AI Article Synopsis

  • - The study examined how residual activity affects myocardial blood flow (MBF) and myocardial flow reserve (MFR) estimates in patients undergoing stress tests with N-ammonia and F-flurpiridaz, highlighting the importance of timing between scans.
  • - A total of 63 patients with N-ammonia and 231 from the F-flurpiridaz trial were analyzed, noting that residual subtraction notably improved diagnostic accuracy by reducing overestimation of MBF.
  • - The results showed that without proper adjustment for residual activity, stress MBF was significantly overestimated, with adjustments leading to a marked increase in diagnostic performance as compared to quantitative coronary angiograms.

Article Abstract

Background: N-ammonia and F-flurpiridaz require longer delays between rest and stress studies to allow for decay, lowering clinical throughput. In this study, we investigated the impact of residual subtraction on MBF and MFR estimates, as well as its effects on diagnostic accuracy.
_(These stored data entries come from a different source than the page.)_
import Summits.AtomisticToContinuum.Crystallization.Theorems.OverbindingBudgetEnergyPinningFloor

/-!
# OverbindingBudget · decomp-a2c lens-4 g34 — part XXII-E: the energy cut at the SHARP level `e⋆ + κ′` (no energy literal)

Helper file under `--supports stmt-AtomisticToContinuum-31280` (RDEF = `Theses.OverbindingBudget.RobustDefectLimitWindows`); closes nothing.

With E1 a theorem (part XXII-C) the only `e₁` the energy cut of ★ `StackedCellPinningU` needs is one with `limsup_N E(N)/N ≤ e₁`; the sharpest
such value is the tree's `e⋆ := ⨅_Q e(Q)` (`ChargedEnergyGapNegative.eStar`), for which the trial bound is the one-liner
`le_ciInf ChargedEnergyGapNegative.limsup_div_le_energyPerParticle` (= item 11865 `CrysEnergyUpper`, PROVED in the tree).  Hence:
* `energyTrialBound_eStar : EnergyTrialBound e⋆` [PROVED];
* the cell-energy leaves are ANTITONE in their level (`strainedCellEnergyT_anti`, `strainedCellEnergyS_anti`), so a certifier proves
  E2T/E2S at ANY numeric level `u + κ′` with `u` a certified periodic trial energy of ITS OWN choosing (`strainedCellEnergyT_eStar_of_periodic`:
  `e(Q) ≤ u → StrainedCellEnergyT Λ₁ s₁ s₂ (u + κ′) → StrainedCellEnergyT Λ₁ s₁ s₂ (e⋆ + κ′)`, via `eStar_le Q`) — the sharpening of the energy
  level (`−0.7175 → e(hcp) ≈ −0.71759`) is thereby moved INTO the E2 certificate, where the interval lattice sums live anyway, and no certificate
  module of the tree is load-bearing for the cone;
* ★ `stackedCellPinningU_of_cellEnergy_eStar : 0 < κ′ → Λ₁ ≤ 17/16 → StrainedCellEnergyT Λ₁ s₁ s₂ (e⋆ + κ′) → StrainedCellEnergyS Λ₁ t₁ t₂ (e⋆ + κ′) →
  StackedCellPinningU Λ₁ s₁ s₂ t₁ t₂` [PROVED];
* cones XXVI `rdef_twentysixth_of_recordK_energy_eStar[_ref]` [PROVED]: beneath 7d the open energy leaves are exactly
  E2T `StrainedCellEnergyT (17/16) s₁ s₂ (e⋆ + κ′)` and E2S `StrainedCellEnergyS (17/16) t₁ t₂ (e⋆ + κ′)` [CERT·M], `κ′ > 0` the certifier's.
Also recorded: the two-sided pinch `N·e⋆ ≤ E(N)` (`ChargedEnergyGapNegative.eStar_le_groundStateEnergy_div`, tree) is not needed here.
-/

noncomputable section

namespace Summit.AtomisticToContinuum.Crystallization.Theorems.OverbindingBudgetEnergyPinningStar

open Literature.MathematicalPhysics.StatisticalMechanics (lennardJones groundStateEnergy PeriodicConfiguration)
open Summit.AtomisticToContinuum.Crystallization.Theses.OverbindingBudget (RobustDefectLimitWindows)
open Summit.AtomisticToContinuum.Crystallization.Theses.PricedLinkCensus (ChargedEnergyGap)
open Summit.AtomisticToContinuum.Crystallization.Theorems.ChargedEnergyGapNegative (eStar eStar_le limsup_div_le_energyPerParticle)
open Summit.AtomisticToContinuum.Crystallization.Theorems.OverbindingBudgetGradedBareness (CleanlessExcessT)
open Summit.AtomisticToContinuum.Crystallization.Theorems.OverbindingBudgetCoherentCut (CoherentResidual)
open Summit.AtomisticToContinuum.Crystallization.Theorems.OverbindingBudgetUniformCutStatements (GrossCleanBallsU)
open Summit.AtomisticToContinuum.Crystallization.Theorems.OverbindingBudgetElasticSplitScale (CompressedVirialLaw)
open Summit.AtomisticToContinuum.Crystallization.Theorems.ChartedPlanarOrderChunkFloor (E3)
open Summit.AtomisticToContinuum.Crystallization.Theorems.ChartedPlanarOrderTubeConvex (TubeConvexW' TubeConvexRef)
open Summit.AtomisticToContinuum.Crystallization.Theorems.OverbindingBudgetScaleWidening (DoorPeriodicW)
open Summit.AtomisticToContinuum.Crystallization.Theorems.OverbindingBudgetTwoShellShape (TwoShellShape BarlowGluingW)
open Summit.AtomisticToContinuum.Crystallization.Theorems.OverbindingBudgetStackedRigidityW (StackedReductionW GapStressVanishesW)
open Summit.AtomisticToContinuum.Crystallization.Theorems.OverbindingBudgetStackedRigidityRef (RegistryPinningW)
open Summit.AtomisticToContinuum.Crystallization.Theorems.OverbindingBudgetRegistryCut (RegistryResidual RegistryTube RegistryMetric)
open Summit.AtomisticToContinuum.Crystallization.Theorems.OverbindingBudgetRegistryDichotomy (RegistryGeometryW BalancedLocus
  SqRegistryGeometryW SqBalancedHeight SqRegistryMetric)
open Summit.AtomisticToContinuum.Crystallization.Theorems.OverbindingBudgetRegistryDichotomyCW (RegistryMetricCW SqRegistryMetricCW)
open Summit.AtomisticToContinuum.Crystallization.Theorems.OverbindingBudgetEnergyPinning (StackedCellPinningU)
open Summit.AtomisticToContinuum.Crystallization.Theorems.OverbindingBudgetEnergyPinningCut (EnergyTrialBound energyTrialBound_of_limsup_le
  MeanSiteEnergyFloor StrainedCellEnergyT StrainedCellEnergyS)
open Summit.AtomisticToContinuum.Crystallization.Theorems.OverbindingBudgetEnergyPinningFloor (stackedCellPinningU_of_cellEnergy
  rdef_twentyfourth_of_recordK_energy rdef_twentyfourth_of_recordK_energy_ref)

/-! ## §1 The trial bound at `e⋆` -/

/-- **`limsup_N E(N)/N ≤ e⋆`** (= item 11865 `CrysEnergyUpper`; `le_ciInf` of `ChargedEnergyGapNegative.limsup_div_le_energyPerParticle`). [tree] -/
theorem limsup_groundStateEnergy_div_le_eStar :
    Filter.limsup (fun N : ℕ => groundStateEnergy lennardJones 3 N / N) Filter.atTop ≤ eStar :=
  le_ciInf limsup_div_le_energyPerParticle

/-- ★ **`EnergyTrialBound e⋆`** — the known energy leaf at its sharp level. [this file] -/
theorem energyTrialBound_eStar : EnergyTrialBound eStar :=
  energyTrialBound_of_limsup_le limsup_groundStateEnergy_div_le_eStar

/-- `EnergyTrialBound` is monotone in the level. [this file] -/
theorem energyTrialBound_mono {e e' : ℝ} (h : EnergyTrialBound e) (he : e ≤ e') : EnergyTrialBound e' := by
  intro ε hε
  filter_upwards [h ε hε] with N hN
  have hN0 : (0 : ℝ) ≤ N := Nat.cast_nonneg N
  nlinarith

/-! ## §2 The cell-energy leaves are antitone in their level -/

/-- `MeanSiteEnergyFloor` is antitone in the level. [this file] -/
theorem meanSiteEnergyFloor_anti {e e' : ℝ} {Y : Set E3} (h : MeanSiteEnergyFloor e Y) (he : e' ≤ e) : MeanSiteEnergyFloor e' Y := by
  obtain ⟨ℓ₁, hℓ₁⟩ := h
  refine ⟨ℓ₁, fun ℓ hℓ c F hF => ?_⟩
  have h1 := hℓ₁ ℓ hℓ c F hF
  have hF0 : (0 : ℝ) ≤ F.card := Nat.cast_nonneg _
  nlinarith

/-- E2T is antitone in its level. [this file] -/
theorem strainedCellEnergyT_anti {Λ₁ s₁ s₂ e e' : ℝ} (h : StrainedCellEnergyT Λ₁ s₁ s₂ e) (he : e' ≤ e) : StrainedCellEnergyT Λ₁ s₁ s₂ e' :=
  fun δ hδ a b w hst hab ha hb hsep hc hN hsf hg hT hnp => meanSiteEnergyFloor_anti (h δ hδ a b w hst hab ha hb hsep hc hN hsf hg hT hnp) he

/-- E2S is antitone in its level. [this file] -/
theorem strainedCellEnergyS_anti {Λ₁ t₁ t₂ e e' : ℝ} (h : StrainedCellEnergyS Λ₁ t₁ t₂ e) (he : e' ≤ e) : StrainedCellEnergyS Λ₁ t₁ t₂ e' :=
  fun δ hδ a b w hst hab ha hb hsep hc hN hsf hg hS hnp => meanSiteEnergyFloor_anti (h δ hδ a b w hst hab ha hb hsep hc hN hsf hg hS hnp) he

/-- **The certifier's entry point, T branch:** E2T at a numeric level `u + κ′`, `u` ANY certified periodic trial energy (`e(Q) ≤ u`), gives E2T at
the sharp level `e⋆ + κ′` (`eStar_le Q`). [this file] -/
theorem strainedCellEnergyT_eStar_of_periodic {Λ₁ s₁ s₂ u κ' : ℝ} (Q : PeriodicConfiguration 3) (hQ : Q.energyPerParticle lennardJones ≤ u)
    (h : StrainedCellEnergyT Λ₁ s₁ s₂ (u + κ')) : StrainedCellEnergyT Λ₁ s₁ s₂ (eStar + κ') :=
  strainedCellEnergyT_anti h (by linarith [eStar_le Q])

/-- **The certifier's entry point, S branch.** [this file] -/
theorem strainedCellEnergyS_eStar_of_periodic {Λ₁ t₁ t₂ u κ' : ℝ} (Q : PeriodicConfiguration 3) (hQ : Q.energyPerParticle lennardJones ≤ u)
    (h : StrainedCellEnergyS Λ₁ t₁ t₂ (u + κ')) : StrainedCellEnergyS Λ₁ t₁ t₂ (eStar + κ') :=
  strainedCellEnergyS_anti h (by linarith [eStar_le Q])

/-! ## §3 The energy cut and the cones at the sharp level -/

/-- ★ **the energy cut at the sharp level:** `StrainedCellEnergyT Λ₁ s₁ s₂ (e⋆ + κ′) → StrainedCellEnergyS Λ₁ t₁ t₂ (e⋆ + κ′) → StackedCellPinningU Λ₁ s₁ s₂ t₁ t₂`
(`0 < κ′`, `Λ₁ ≤ 17/16`). [this file] -/
theorem stackedCellPinningU_of_cellEnergy_eStar {Λ₁ s₁ s₂ t₁ t₂ κ' : ℝ} (hκ' : 0 < κ') (hΛ₁ : Λ₁ ≤ 17 / 16)
    (hT : StrainedCellEnergyT Λ₁ s₁ s₂ (eStar + κ')) (hS : StrainedCellEnergyS Λ₁ t₁ t₂ (eStar + κ')) : StackedCellPinningU Λ₁ s₁ s₂ t₁ t₂ :=
  stackedCellPinningU_of_cellEnergy hκ' hΛ₁ energyTrialBound_eStar hT hS

/-- ★ **RDEF cone, TWENTY-SIXTH form at the numbers of record: ENERGY PINNING at the sharp level `e⋆ + κ′`** (W′ currency): beneath 7d the open
energy leaves are exactly E2T `StrainedCellEnergyT (17/16) s₁ s₂ (e⋆ + κ′)` and E2S `StrainedCellEnergyS (17/16) t₁ t₂ (e⋆ + κ′)` [CERT·M] — no energy
literal, no certificate module of the tree in the cone. [this file] -/
theorem rdef_twentysixth_of_recordK_energy_eStar (s₁ s₂ t₁ t₂ h₀ h₁ κ' : ℝ) (hκ' : 0 < κ') (hG : GrossCleanBallsU (1 / 250) 10)
    (hCEG : ChargedEnergyGap) (hC : CompressedVirialLaw (1 / 250) 10) (hS : TwoShellShape (1 / 100) (3 / 50) (1 / 450)) (hB₂ : BarlowGluingW)
    (hD : DoorPeriodicW 2) (hSR : StackedReductionW 2 (17 / 16)) (hV : GapStressVanishesW (17 / 16))
    (hP : RegistryPinningW (17 / 16) (1 / 40) (3 / 16)) (hT : TubeConvexW' (17 / 16) (1 / 40))
    (hET : StrainedCellEnergyT (17 / 16) s₁ s₂ (eStar + κ')) (hES : StrainedCellEnergyS (17 / 16) t₁ t₂ (eStar + κ'))
    (hGeo : RegistryGeometryW (17 / 16) s₁ s₂ h₀ (3 / 20)) (hBal : BalancedLocus s₁ s₂ h₀ (1 / 40)) (hR1 : RegistryResidual s₁ s₂ (1 / 250))
    (hR2 : RegistryTube s₁ s₂ (1 / 100) 1) (hMet : RegistryMetric s₁ s₂ (3 / 500)) (hSqGeo : SqRegistryGeometryW (17 / 16) t₁ t₂ h₁ (3 / 20))
    (hSqH : SqBalancedHeight t₁ t₂ h₁ (1 / 100)) (hSqMet : SqRegistryMetric t₁ t₂ h₁ (1 / 100) 0) (hCE : CleanlessExcessT)
    (hRes : CoherentResidual 10) : RobustDefectLimitWindows :=
  rdef_twentyfourth_of_recordK_energy s₁ s₂ t₁ t₂ h₀ h₁ eStar κ' hκ' hG hCEG hC hS hB₂ hD hSR hV hP hT energyTrialBound_eStar hET hES hGeo hBal hR1
    hR2 hMet hSqGeo hSqH hSqMet hCE hRes

/-- ★ **RDEF cone, twenty-sixth form at the numbers of record, reference-centred (CURRENCY OF RECORD): ENERGY PINNING at the sharp level `e⋆ + κ′`.**
[this file] -/
theorem rdef_twentysixth_of_recordK_energy_eStar_ref (s₁ s₂ t₁ t₂ h₀ h₁ κ' : ℝ) (hκ' : 0 < κ') (hG : GrossCleanBallsU (1 / 250) 10)
    (hCEG : ChargedEnergyGap) (hC : CompressedVirialLaw (1 / 250) 10) (hS : TwoShellShape (1 / 100) (3 / 50) (1 / 450)) (hB₂ : BarlowGluingW)
    (hD : DoorPeriodicW 2) (hSR : StackedReductionW 2 (17 / 16)) (hV : GapStressVanishesW (17 / 16))
    (hP : RegistryPinningW (17 / 16) (1 / 40) (3 / 16)) (hT : TubeConvexRef (17 / 16) (1 / 40))
    (hET : StrainedCellEnergyT (17 / 16) s₁ s₂ (eStar + κ')) (hES : StrainedCellEnergyS (17 / 16) t₁ t₂ (eStar + κ'))
    (hGeo : RegistryGeometryW (17 / 16) s₁ s₂ h₀ (3 / 20)) (hBal : BalancedLocus s₁ s₂ h₀ (1 / 40)) (hR1 : RegistryResidual s₁ s₂ (1 / 250))
    (hR2 : RegistryTube s₁ s₂ (1 / 100) 1) (hMet : RegistryMetricCW s₁ s₂ (3 / 500))
    (hSqGeo : SqRegistryGeometryW (17 / 16) t₁ t₂ h₁ (3 / 20)) (hSqH : SqBalancedHeight t₁ t₂ h₁ (1 / 100))
    (hSqMet : SqRegistryMetricCW t₁ t₂ h₁ (1 / 100) 0) (hCE : CleanlessExcessT) (hRes : CoherentResidual 10) : RobustDefectLimitWindows :=
  rdef_twentyfourth_of_recordK_energy_ref s₁ s₂ t₁ t₂ h₀ h₁ eStar κ' hκ' hG hCEG hC hS hB₂ hD hSR hV hP hT energyTrialBound_eStar hET hES hGeo hBal
    hR1 hR2 hMet hSqGeo hSqH hSqMet hCE hRes

end Summit.AtomisticToContinuum.Crystallization.Theorems.OverbindingBudgetEnergyPinningStar

end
Methods: We retrospectively analyzed 63 patients who underwent a dynamic ammonia rest/stress study and 231 patients from the flurpiridaz 301 trial. Residual subtraction was performed by subtracting the mean pre-injection activity in each sampled region from that region's time activity curve. Corrected and uncorrected MBF and MFR were analyzed. Diagnostic accuracy was compared to quantitative coronary angiograms (QCA) for the flurpiridaz population.

Results: With delays between injections above 3 half-lives, and a doubled stress dose, residual activity did not meaningfully increase ammonia MBF (< 5%). For shorter injection delays, stress MBF was overestimated by 13.6% ± 5.0% (P < .001). Residual activity had a large effect on flurpiridaz stress MBF, overestimating it by 37.9% ± 23.2% (P < .001). Comparison to QCA showed a significant improvement in AUC with residual subtraction (from 0.748 to 0.831, P = .001). MFR yielded similar results.

Conclusions: Accounting for residual activity has a marked impact on stress MBF and MFR and improves diagnostic accuracy relative to QCA.